-- DATASET RECORDS follows --
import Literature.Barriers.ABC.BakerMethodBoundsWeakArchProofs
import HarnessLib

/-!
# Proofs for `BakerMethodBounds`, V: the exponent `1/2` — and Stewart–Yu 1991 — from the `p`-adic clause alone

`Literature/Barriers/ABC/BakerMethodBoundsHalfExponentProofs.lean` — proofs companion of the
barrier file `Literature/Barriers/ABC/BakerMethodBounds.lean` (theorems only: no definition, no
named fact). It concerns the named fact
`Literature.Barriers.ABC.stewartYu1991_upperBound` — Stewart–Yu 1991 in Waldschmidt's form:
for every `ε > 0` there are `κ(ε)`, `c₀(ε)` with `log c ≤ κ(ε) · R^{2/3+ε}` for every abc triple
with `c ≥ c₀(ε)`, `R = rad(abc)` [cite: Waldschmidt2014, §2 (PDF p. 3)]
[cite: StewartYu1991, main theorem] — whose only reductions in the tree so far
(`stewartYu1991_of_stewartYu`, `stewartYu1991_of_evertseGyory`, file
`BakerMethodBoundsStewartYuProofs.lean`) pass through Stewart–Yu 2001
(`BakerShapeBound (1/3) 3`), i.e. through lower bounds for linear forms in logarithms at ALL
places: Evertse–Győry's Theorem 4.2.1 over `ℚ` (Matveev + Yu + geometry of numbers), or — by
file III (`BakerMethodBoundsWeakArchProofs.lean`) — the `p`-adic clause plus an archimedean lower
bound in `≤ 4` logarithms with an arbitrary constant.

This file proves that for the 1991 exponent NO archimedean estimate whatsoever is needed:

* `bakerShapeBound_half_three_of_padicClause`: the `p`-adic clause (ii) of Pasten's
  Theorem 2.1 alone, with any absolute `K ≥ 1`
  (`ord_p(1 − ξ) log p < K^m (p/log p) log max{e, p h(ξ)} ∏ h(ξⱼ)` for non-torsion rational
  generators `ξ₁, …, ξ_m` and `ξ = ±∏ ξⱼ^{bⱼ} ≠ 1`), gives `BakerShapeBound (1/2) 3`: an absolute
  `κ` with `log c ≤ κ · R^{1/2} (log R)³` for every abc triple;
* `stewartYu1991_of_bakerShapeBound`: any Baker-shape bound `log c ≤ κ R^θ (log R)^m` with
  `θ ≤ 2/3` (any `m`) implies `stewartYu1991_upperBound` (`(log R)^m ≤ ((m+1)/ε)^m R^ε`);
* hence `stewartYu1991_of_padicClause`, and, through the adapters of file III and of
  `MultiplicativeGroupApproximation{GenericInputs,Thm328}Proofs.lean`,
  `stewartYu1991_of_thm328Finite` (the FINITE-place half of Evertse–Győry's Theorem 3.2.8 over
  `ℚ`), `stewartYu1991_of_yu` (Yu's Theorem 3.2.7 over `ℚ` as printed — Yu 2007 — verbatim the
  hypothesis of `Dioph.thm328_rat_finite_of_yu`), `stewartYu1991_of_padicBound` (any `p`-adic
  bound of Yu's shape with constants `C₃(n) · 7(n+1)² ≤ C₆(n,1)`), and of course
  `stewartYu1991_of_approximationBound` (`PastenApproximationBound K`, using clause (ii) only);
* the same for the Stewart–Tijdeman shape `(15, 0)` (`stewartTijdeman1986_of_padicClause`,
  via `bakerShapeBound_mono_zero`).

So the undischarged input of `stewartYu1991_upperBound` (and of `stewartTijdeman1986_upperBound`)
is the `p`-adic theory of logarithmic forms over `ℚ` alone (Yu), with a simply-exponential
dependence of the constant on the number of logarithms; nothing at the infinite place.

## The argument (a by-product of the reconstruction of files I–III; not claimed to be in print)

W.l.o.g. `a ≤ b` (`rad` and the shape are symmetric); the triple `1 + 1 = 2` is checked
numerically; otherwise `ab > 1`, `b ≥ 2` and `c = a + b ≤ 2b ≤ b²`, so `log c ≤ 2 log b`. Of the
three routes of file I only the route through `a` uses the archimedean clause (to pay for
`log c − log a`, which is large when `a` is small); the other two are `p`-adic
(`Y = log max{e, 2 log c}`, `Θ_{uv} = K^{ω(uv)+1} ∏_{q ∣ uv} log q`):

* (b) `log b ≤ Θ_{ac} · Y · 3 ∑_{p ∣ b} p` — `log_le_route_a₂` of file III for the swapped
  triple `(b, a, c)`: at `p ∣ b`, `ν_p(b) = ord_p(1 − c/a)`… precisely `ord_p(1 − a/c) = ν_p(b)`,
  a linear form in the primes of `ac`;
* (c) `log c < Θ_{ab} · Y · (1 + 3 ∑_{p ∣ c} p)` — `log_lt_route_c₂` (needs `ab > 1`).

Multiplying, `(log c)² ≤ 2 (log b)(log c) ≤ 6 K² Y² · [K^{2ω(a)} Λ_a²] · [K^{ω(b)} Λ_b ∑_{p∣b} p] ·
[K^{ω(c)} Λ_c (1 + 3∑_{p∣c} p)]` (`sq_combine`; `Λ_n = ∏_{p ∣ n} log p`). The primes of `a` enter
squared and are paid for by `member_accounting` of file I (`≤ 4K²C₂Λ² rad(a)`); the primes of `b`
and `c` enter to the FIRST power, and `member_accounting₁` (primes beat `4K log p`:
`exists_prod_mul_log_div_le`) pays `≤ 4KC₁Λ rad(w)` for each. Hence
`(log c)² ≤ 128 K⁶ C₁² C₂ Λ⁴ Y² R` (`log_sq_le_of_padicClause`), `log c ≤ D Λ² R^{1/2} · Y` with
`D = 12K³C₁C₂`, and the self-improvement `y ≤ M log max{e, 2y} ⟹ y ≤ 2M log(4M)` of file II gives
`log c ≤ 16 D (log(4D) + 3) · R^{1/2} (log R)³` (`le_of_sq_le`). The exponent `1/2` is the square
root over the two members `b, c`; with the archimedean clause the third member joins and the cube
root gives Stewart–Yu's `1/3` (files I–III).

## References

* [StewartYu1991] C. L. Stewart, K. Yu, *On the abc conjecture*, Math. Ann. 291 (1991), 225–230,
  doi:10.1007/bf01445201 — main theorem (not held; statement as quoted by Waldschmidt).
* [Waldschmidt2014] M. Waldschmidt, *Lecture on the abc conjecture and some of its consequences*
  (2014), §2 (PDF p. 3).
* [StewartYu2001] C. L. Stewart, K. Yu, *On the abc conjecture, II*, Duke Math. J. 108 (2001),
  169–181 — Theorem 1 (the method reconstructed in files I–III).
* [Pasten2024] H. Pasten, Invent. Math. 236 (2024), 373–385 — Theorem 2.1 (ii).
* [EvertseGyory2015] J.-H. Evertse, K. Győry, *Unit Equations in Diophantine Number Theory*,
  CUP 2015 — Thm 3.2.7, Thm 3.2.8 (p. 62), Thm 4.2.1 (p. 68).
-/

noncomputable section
-- DATASET RECORDS concluded --
WHAT YOU HAVE TO DO: Sift the material for lines with the string "Math". Copy each one found.

SOLVED EXERCISE:
* [StewartYu1991] C. L. Stewart, K. Yu, *On the abc conjecture*, Math. Ann. 291 (1991), 225–230,
* [StewartYu2001] C. L. Stewart, K. Yu, *On the abc conjecture, II*, Duke Math. J. 108 (2001),
* [Pasten2024] H. Pasten, Invent. Math. 236 (2024), 373–385 — Theorem 2.1 (ii).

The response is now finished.